Xu Chengyuan dijo enfadado, con un tono que no admitía discusión.
—¡Pero…!
—No hay peros que valgan. Ya lo he decidido. El Doctor Dios Ning no tiene objeciones, ¡así que comprométanse y ya está!
¿De verdad iba a comprometerse con Ning Fan?
Al pensar en esto, Xu Ruolan estaba muy enfadada, pero por alguna razón desconocida, también sentía una ligera emoción en su interior.
Aun así, sintió que debía mostrar su reticencia; al menos no podía dejar que Ning Fan se volviera demasiado complaciente.
—Si no dices nada, lo tomaré como tu consentimiento. Doctor Dios Ning, dado que ese es el caso, el acuerdo de matrimonio entre usted y mi hija está decidido.
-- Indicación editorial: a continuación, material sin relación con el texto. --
import Literature.Computability.QuantumComplexity.HybridArgument
import HarnessLib

/-!
# The BBBV hybrid argument for a set of modified strings (Bennett–Bernstein–Brassard–Vazirani 1997, Thm. 3.3 / Cor. 3.4)

Topic `Computability/QuantumComplexity` (family `quantum-advantage`). `HybridArgument.lean` proves
Fortnow–Rogers' Thm. 4.3 (BBBV, Cor. 3.4): for an oracle circuit with `T` query gates run under the
oracle `A`, and `ε > 0`, there is a set `S` of strings, `|S| ≤ 4T²/ε²`, such that changing the
oracle on ONE string outside `S` moves the output state (hence every outcome probability) by at
most `ε`. BBBV's Thm. 3.3 is about modifying the oracle on a SET of (time, string) pairs of small
total query magnitude; this file records the corresponding many-strings form of Cor. 3.4, which
is what a deterministic simulator needs when SEVERAL oracle strings are unknown to it (the use made
of Thm. 4.3 in the tree's proof of Fortnow–Rogers' Thm. 4.2, `P^C = BQP^C ≠ UP^C ∩ coUP^C`):

* `queryWeight_coe_finset`, `sum_queryWeights_coe_finset` — query magnitudes are additive over the
  strings of a finite set (distinct strings have disjoint query events);
* `exists_finset_l2Norm_runOn_sub_le_of_card_le` — for every `ε > 0` and every bound `m` there is
  a set `S` of strings of length `< N` (the number of wires), `|S| ≤ 4T²m/ε²`, such that for every
  oracle `B` that agrees with `A` outside a set `D` of at most `m` strings DISJOINT from `S`,
  `‖U^B_C ψ − U^A_C ψ‖₂ ≤ ε` (`S` = the strings of total query magnitude `≥ ε²/(4Tm)`; then
  `∑_{y ∈ D} ∑_t q_y ≤ m · ε²/(4Tm)` and Thm. 3.3 gives `2√(T · ε²/4T) = ε`);
* `QCircuit.exists_finset_abs_acceptProb_sub_le_of_card_le`,
  `QCircuitFamily.exists_finset_abs_acceptProbOn_sub_le_of_card_le` — the same for acceptance
  probabilities (via the one-event form of BBBV's Thm. 3.1, `QCircuit.abs_acceptProb_sub_le`), over
  any unitary gate set, and `exists_finset_abs_acceptProb_sub_le_of_card_le_cliffordT` for
  Clifford+T (the gate set of `BQPRel`).

For `m = 1` these are the statements of `HybridArgument.lean` (with `D = {y}`).

## Sources

* [BennettBernsteinBrassardVazirani1997] C. H. Bennett, E. Bernstein, G. Brassard, U. Vazirani,
  *Strengths and weaknesses of quantum computing*, SIAM J. Comput. 26 (1997) 1510–1523
  (arXiv:quant-ph/9701001, pp. 7–8): Def. 3.2 (query magnitude), Thm. 3.3 ("Let `F` be a set of
  time-strings pairs such that `∑_{(i,y)∈F} q_y(|φ_i⟩) ≤ ε²/T`. … then `| |φ_T⟩ − |φ'_T⟩ | ≤ ε`"),
  Cor. 3.4 and its proof (counting the strings of query magnitude above a threshold).
* [FortnowRogers1999JCSS] L. Fortnow, J. Rogers, *Complexity limitations on quantum computation*,
  JCSS 59 (1999), arXiv:cs/9811023, Thm. 4.3 and its use in the proof of Thm. 4.2 (p. 7).
-/

noncomputable section

namespace Literature.Computability.QuantumComplexity

open Matrix

variable {G : Cryptography.QGateSet} {N k : ℕ}

/-! ### Query magnitudes are additive over finite sets of strings -/

/-- The query magnitude of a finite set of strings is the sum of the query magnitudes of its
elements (the events "the query register spells `y`" are disjoint for distinct `y`).
[cite: BennettBernsteinBrassardVazirani1997, Def. 3.2] -/
theorem queryWeight_coe_finset (D : Finset (List Bool)) (e : Fin (k + 1) ↪ Fin N)
    (ψ : Cryptography.QReg N → ℂ) :
    queryWeight (↑D : Set (List Bool)) e ψ = ∑ y ∈ D, queryWeight ({y} : Set (List Bool)) e ψ := by
  classical
  unfold queryWeight
  rw [Finset.sum_comm]
  refine Finset.sum_congr rfl fun x _ => ?_
  simp only [Finset.mem_coe, Set.mem_singleton_iff]
  rw [Finset.sum_ite_eq]

/-- Along a run, the query magnitudes of a finite set of strings add up from those of its
elements: `∑_t q_D(|φ_t⟩) = ∑_{y ∈ D} ∑_t q_y(|φ_t⟩)`. [cite: BennettBernsteinBrassardVazirani1997, Def. 3.2] -/
theorem sum_queryWeights_coe_finset (A : Language Bool) (D : Finset (List Bool)) :
    ∀ (gs : List (Cryptography.QGate G N)) (ψ : Cryptography.QReg N → ℂ),
      (queryWeights A (↑D : Set (List Bool)) gs ψ).sum =
        ∑ y ∈ D, (queryWeights A ({y} : Set (List Bool)) gs ψ).sum
  | [], ψ => by simp [queryWeights]
  | g :: gs, ψ => by
    simp only [queryWeights, List.sum_append, Finset.sum_add_distrib,
      sum_queryWeights_coe_finset A D gs]
    cases g with
    | gate g e => simp [Cryptography.QGate.queryWeights]
    | oracle k e => simp [Cryptography.QGate.queryWeights, queryWeight_coe_finset]

/-! ### BBBV for a set of at most `m` modified strings -/

/-- **BBBV, Thm. 3.3 / Cor. 3.4 for a set of modified strings (state-vector form).** Over a unitary
gate set, for a circuit `C` on `N` wires with `T` oracle gates run on a unit vector `ψ` under the
oracle `A`, for every `ε > 0` and every `m` there is a set `S` of strings of length `< N` with
`|S| ≤ 4T²m/ε²` such that for every oracle `B` that agrees with `A` outside a set `D` of at most `m`
strings disjoint from `S`, `‖U^B_C ψ − U^A_C ψ‖₂ ≤ ε`. (`S` = the strings of total query magnitude
`≥ ε²/(4Tm)`; their number is at most `T / (ε²/4Tm)` because the total query magnitude of all
strings is `≤ T`; for `D` as stated `∑_{y∈D} ∑_t q_y < m · ε²/(4Tm) = ε²/4T`, and the hybrid bound
`‖U^B ψ − U^A ψ‖₂ ≤ ∑_t 2√(q_D(|φ_t⟩)) ≤ 2√(T ∑_t q_D(|φ_t⟩))` is `≤ ε`.)
[cite: BennettBernsteinBrassardVazirani1997, Thm. 3.3 and Cor. 3.4] -/
theorem exists_finset_l2Norm_runOn_sub_le_of_card_le (hG : G.IsUnitary) (C : Cryptography.QCircuit G N)
    (A : Language Bool) (ψ : Cryptography.QReg N → ℂ) (hψ : Cryptography.normSq ψ = 1) {ε : ℝ}
    (hε : 0 < ε) (m : ℕ) :
    ∃ S : Finset (List Bool), (∀ s ∈ S, s.length < N) ∧
      (S.card : ℝ) ≤ 4 * (C.oracleQueries : ℝ) ^ 2 * m / ε ^ 2 ∧
      ∀ (B : Language Bool) (D : Finset (List Bool)), D.card ≤ m → Disjoint D S →
        (∀ w, w ∉ D → (w ∈ A ↔ w ∈ B)) → l2Norm (C.runOn B ψ - C.runOn A ψ) ≤ ε := by
  classical
  obtain ⟨gs⟩ := C
  set T : ℕ := (⟨gs⟩ : Cryptography.QCircuit G N).oracleQueries with hT
  set Q : List Bool → ℝ := fun y => (queryWeights A ({y} : Set (List Bool)) gs ψ).sum with hQ
  have hQnn : ∀ y, 0 ≤ Q y := fun y => List.sum_nonneg (queryWeights_nonneg A {y} gs ψ)
  -- the hybrid bound for a finite set `D` of modified strings
  have hbound : ∀ (B : Language Bool) (D : Finset (List Bool)),
      (∀ w, w ∉ D → (w ∈ A ↔ w ∈ B)) →
      l2Norm ((⟨gs⟩ : Cryptography.QCircuit G N).runOn B ψ -
          (⟨gs⟩ : Cryptography.QCircuit G N).runOn A ψ) ≤
        2 * Real.sqrt (T * ∑ y ∈ D, Q y) := by
    intro B D hD
    have hAB : ∀ w, w ∉ (↑D : Set (List Bool)) → (w ∈ A ↔ w ∈ B) := fun w hw =>
      hD w (by simpa using hw)
    refine (l2Norm_toMatrix_sub_le hG hAB gs ψ).trans ?_
    have h := sum_map_two_mul_sqrt_le (queryWeights A (↑D : Set (List Bool)) gs ψ)
      (queryWeights_nonneg A _ gs ψ)
    rwa [length_queryWeights, sum_queryWeights_coe_finset] at h
  -- degenerate cases: no oracle gate, or no modified string
  by_cases hT0 : T = 0
  · refine ⟨∅, by simp, by simp; positivity, fun B D _ _ hD => (hbound B D hD).trans ?_⟩
    rw [hT0, Nat.cast_zero, zero_mul, Real.sqrt_zero, mul_zero]
    exact hε.le
  by_cases hm0 : m = 0
  · refine ⟨∅, by simp, by simp; positivity, fun B D hDm _ hD => (hbound B D hD).trans ?_⟩
    have hD0 : D = ∅ := Finset.card_eq_zero.1 (Nat.le_zero.1 (hm0 ▸ hDm))
    rw [hD0, Finset.sum_empty, mul_zero, Real.sqrt_zero, mul_zero]
    exact hε.le
  have hTpos : (0 : ℝ) < T := by exact_mod_cast Nat.pos_of_ne_zero hT0
  have hmpos : (0 : ℝ) < m := by exact_mod_cast Nat.pos_of_ne_zero hm0
  set θ : ℝ := ε ^ 2 / (4 * T * m) with hθ
  have hθpos : 0 < θ := by positivity
  have hTθ : (T : ℝ) * (m * θ) = (ε / 2) ^ 2 := by
    rw [hθ]
    field_simp
    ring
  set Y : Finset (List Bool) := (List.finite_length_lt Bool N).toFinset with hY
  have hYmem : ∀ y, y ∈ Y ↔ y.length < N := fun y => by rw [hY, Set.Finite.mem_toFinset]; rfl
  refine ⟨Y.filter (fun y => θ ≤ Q y), fun s hs => (hYmem s).1 (Finset.mem_filter.1 hs).1, ?_, ?_⟩
  · -- counting: `|S| θ ≤ ∑_{y ∈ S} Q y ≤ ∑_{y ∈ Y} Q y ≤ T`
    have h1 : ((Y.filter fun y => θ ≤ Q y).card : ℝ) * θ ≤
        ∑ y ∈ Y.filter (fun y => θ ≤ Q y), Q y := by
      rw [← nsmul_eq_mul, ← Finset.sum_const]
      exact Finset.sum_le_sum fun y hy => (Finset.mem_filter.1 hy).2
    have h2 : ∑ y ∈ Y.filter (fun y => θ ≤ Q y), Q y ≤ ∑ y ∈ Y, Q y :=
      Finset.sum_le_sum_of_subset_of_nonneg (Finset.filter_subset _ _) fun y _ _ => hQnn y
    have h3 : ∑ y ∈ Y, Q y ≤ T * Cryptography.normSq ψ := sum_sum_queryWeights_le hG A Y gs ψ
    rw [hψ, mul_one] at h3
    have h4 : ((Y.filter fun y => θ ≤ Q y).card : ℝ) * θ ≤ T := h1.trans (h2.trans h3)
    rw [le_div_iff₀ (by positivity)]
    calc ((Y.filter fun y => θ ≤ Q y).card : ℝ) * ε ^ 2
        = ((Y.filter fun y => θ ≤ Q y).card : ℝ) * θ * (4 * T * m) := by
          rw [hθ]
          field_simp
      _ ≤ T * (4 * T * m) := by gcongr
      _ = 4 * (T : ℝ) ^ 2 * m := by ring
  · intro B D hDm hDS hD
    refine (hbound B D hD).trans ?_
    -- every modified string has small total query magnitude
    have hQy : ∀ y ∈ D, Q y ≤ θ := by
      intro y hyD
      by_cases hyY : y ∈ Y
      · by_contra h
        exact Finset.disjoint_left.1 hDS hyD (Finset.mem_filter.2 ⟨hyY, (not_le.1 h).le⟩)
      · have hlen : N ≤ y.length := not_lt.1 fun h => hyY ((hYmem y).2 h)
        rw [show Q y = 0 from sum_queryWeights_eq_zero_of_le_length A hlen gs ψ]
        exact hθpos.le
    have hsum : ∑ y ∈ D, Q y ≤ m * θ :=
      calc ∑ y ∈ D, Q y ≤ ∑ _y ∈ D, θ := Finset.sum_le_sum hQy
        _ = D.card * θ := by rw [Finset.sum_const, nsmul_eq_mul]
        _ ≤ m * θ := by gcongr
    calc 2 * Real.sqrt (T * ∑ y ∈ D, Q y) ≤ 2 * Real.sqrt (T * (m * θ)) := by gcongr
      _ = ε := by
        rw [hTθ, Real.sqrt_sq (by positivity)]
        ring

/-- **BBBV for a set of modified strings, acceptance probabilities of a circuit.** Over a unitary
gate set, for a circuit `C` on `n + m₀` wires with `T` oracle gates run on `|x⟩|0^{m₀}⟩` under the
oracle `A`, for every `ε > 0` and every `m` there is a set `S` of strings of length `< n + m₀`,
`|S| ≤ 4T²m/ε²`, such that `|Pr[C^B accepts x] − Pr[C^A accepts x]| ≤ ε` for every oracle `B` that
agrees with `A` outside at most `m` strings avoiding `S`.
[cite: BennettBernsteinBrassardVazirani1997, Thm. 3.3, Cor. 3.4 and Thm. 3.1] -/
theorem _root_.Literature.Computability.Cryptography.QCircuit.exists_finset_abs_acceptProb_sub_le_of_card_le
    (hG : G.IsUnitary) {n m₀ : ℕ} (C : Cryptography.QCircuit G (n + m₀)) (A : Language Bool)
    (x : Cryptography.QReg n) {ε : ℝ} (hε : 0 < ε) (m : ℕ) :
    ∃ S : Finset (List Bool), (∀ s ∈ S, s.length < n + m₀) ∧
      (S.card : ℝ) ≤ 4 * (C.oracleQueries : ℝ) ^ 2 * m / ε ^ 2 ∧
      ∀ (B : Language Bool) (D : Finset (List Bool)), D.card ≤ m → Disjoint D S →
        (∀ w, w ∉ D → (w ∈ A ↔ w ∈ B)) → |C.acceptProb B x - C.acceptProb A x| ≤ ε := by
  obtain ⟨S, hSN, hS, h⟩ := exists_finset_l2Norm_runOn_sub_le_of_card_le hG C A
    (Cryptography.basisState (Cryptography.padInput x m₀)) (Cryptography.normSq_basisState _) hε m
  refine ⟨S, hSN, hS, fun B D hDm hDS hD => ?_⟩
  exact (Cryptography.QCircuit.abs_acceptProb_sub_le hG C A B x).trans (h B D hDm hDS hD)

/-- **BBBV for a set of modified strings, circuit families.** For a family `F` over a unitary gate
set, an oracle `A`, an input `x`, `ε > 0` and `m`, with `T` the number of oracle gates of
`F.circ |x|`: there is `S`, `|S| ≤ 4T²m/ε²`, all of whose strings are shorter than the number of
wires, such that `|Pr[F^B accepts x] − Pr[F^A accepts x]| ≤ ε` whenever `B` agrees with `A` outside at
most `m` strings avoiding `S`. For `m = 1` this is Fortnow–Rogers' Thm. 4.3
(`QCircuitFamily.exists_finset_abs_acceptProbOn_sub_le`).
[cite: BennettBernsteinBrassardVazirani1997, Thm. 3.3 and Cor. 3.4] [cite: FortnowRogers1999JCSS, Thm. 4.3 (arXiv numbering)] -/
theorem _root_.Literature.Computability.Cryptography.QCircuitFamily.exists_finset_abs_acceptProbOn_sub_le_of_card_le
    (hG : G.IsUnitary) (F : Cryptography.QCircuitFamily G) (A : Language Bool) (x : List Bool)
    {ε : ℝ} (hε : 0 < ε) (m : ℕ) :
    ∃ S : Finset (List Bool), (∀ s ∈ S, s.length < x.length + F.ancillas x.length) ∧
      (S.card : ℝ) ≤ 4 * ((F.circ x.length).oracleQueries : ℝ) ^ 2 * m / ε ^ 2 ∧
      ∀ (B : Language Bool) (D : Finset (List Bool)), D.card ≤ m → Disjoint D S →
        (∀ w, w ∉ D → (w ∈ A ↔ w ∈ B)) → |F.acceptProbOn B x - F.acceptProbOn A x| ≤ ε :=
  (F.circ x.length).exists_finset_abs_acceptProb_sub_le_of_card_le hG A x.get hε m

/-- The Clifford+T instance (the gate set of `BQPRel`; `cliffordT_isUnitary_holds`) for a single
circuit, in the form consumed by the tree's proof of Fortnow–Rogers' Thm. 4.2.
[cite: FortnowRogers1999JCSS, Thm. 4.3 and proof of Thm. 4.2 (arXiv numbering)] [cite: BennettBernsteinBrassardVazirani1997, Cor. 3.4] -/
theorem exists_finset_abs_acceptProb_sub_le_of_card_le_cliffordT {n m₀ : ℕ}
    (C : Cryptography.QCircuit Cryptography.cliffordT (n + m₀)) (A : Language Bool)
    (x : Cryptography.QReg n) {ε : ℝ} (hε : 0 < ε) (m : ℕ) :
    ∃ S : Finset (List Bool), (∀ s ∈ S, s.length < n + m₀) ∧
      (S.card : ℝ) ≤ 4 * (C.oracleQueries : ℝ) ^ 2 * m / ε ^ 2 ∧
      ∀ (B : Language Bool) (D : Finset (List Bool)), D.card ≤ m → Disjoint D S →
        (∀ w, w ∉ D → (w ∈ A ↔ w ∈ B)) → |C.acceptProb B x - C.acceptProb A x| ≤ ε :=
  C.exists_finset_abs_acceptProb_sub_le_of_card_le Cryptography.cliffordT_isUnitary_holds A x hε m

end Literature.Computability.QuantumComplexity

end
Aunque todavía no estén casados, no hay necesidad de formalidades de ahora en adelante, ¡ya somos familia! ¡Ja, ja, ja!
Xu Chengyuan se rio, habiendo logrado su objetivo, y luego sirvió una copa de vino a su competente yerno, y los dos bebieron unas cuantas copas.
Para no molestarlos y para evitar que cualquiera de los dos encontrara una oportunidad para oponerse, Xu Chengyuan no tardó en marcharse rápidamente.
Después de que Xu Chengyuan se fuera, Ning Fan, que se había quedado, miró el rostro enfadado y reticente de Xu Ruolan y, con toda la cara del mundo, la llamó: —¡Esposa!
El cuerpo de la hermosa CEO tembló, su cara se sonrojó, y evitando deliberadamente mirar a Ning Fan, replicó a regañadientes: —¡No me llames esposa!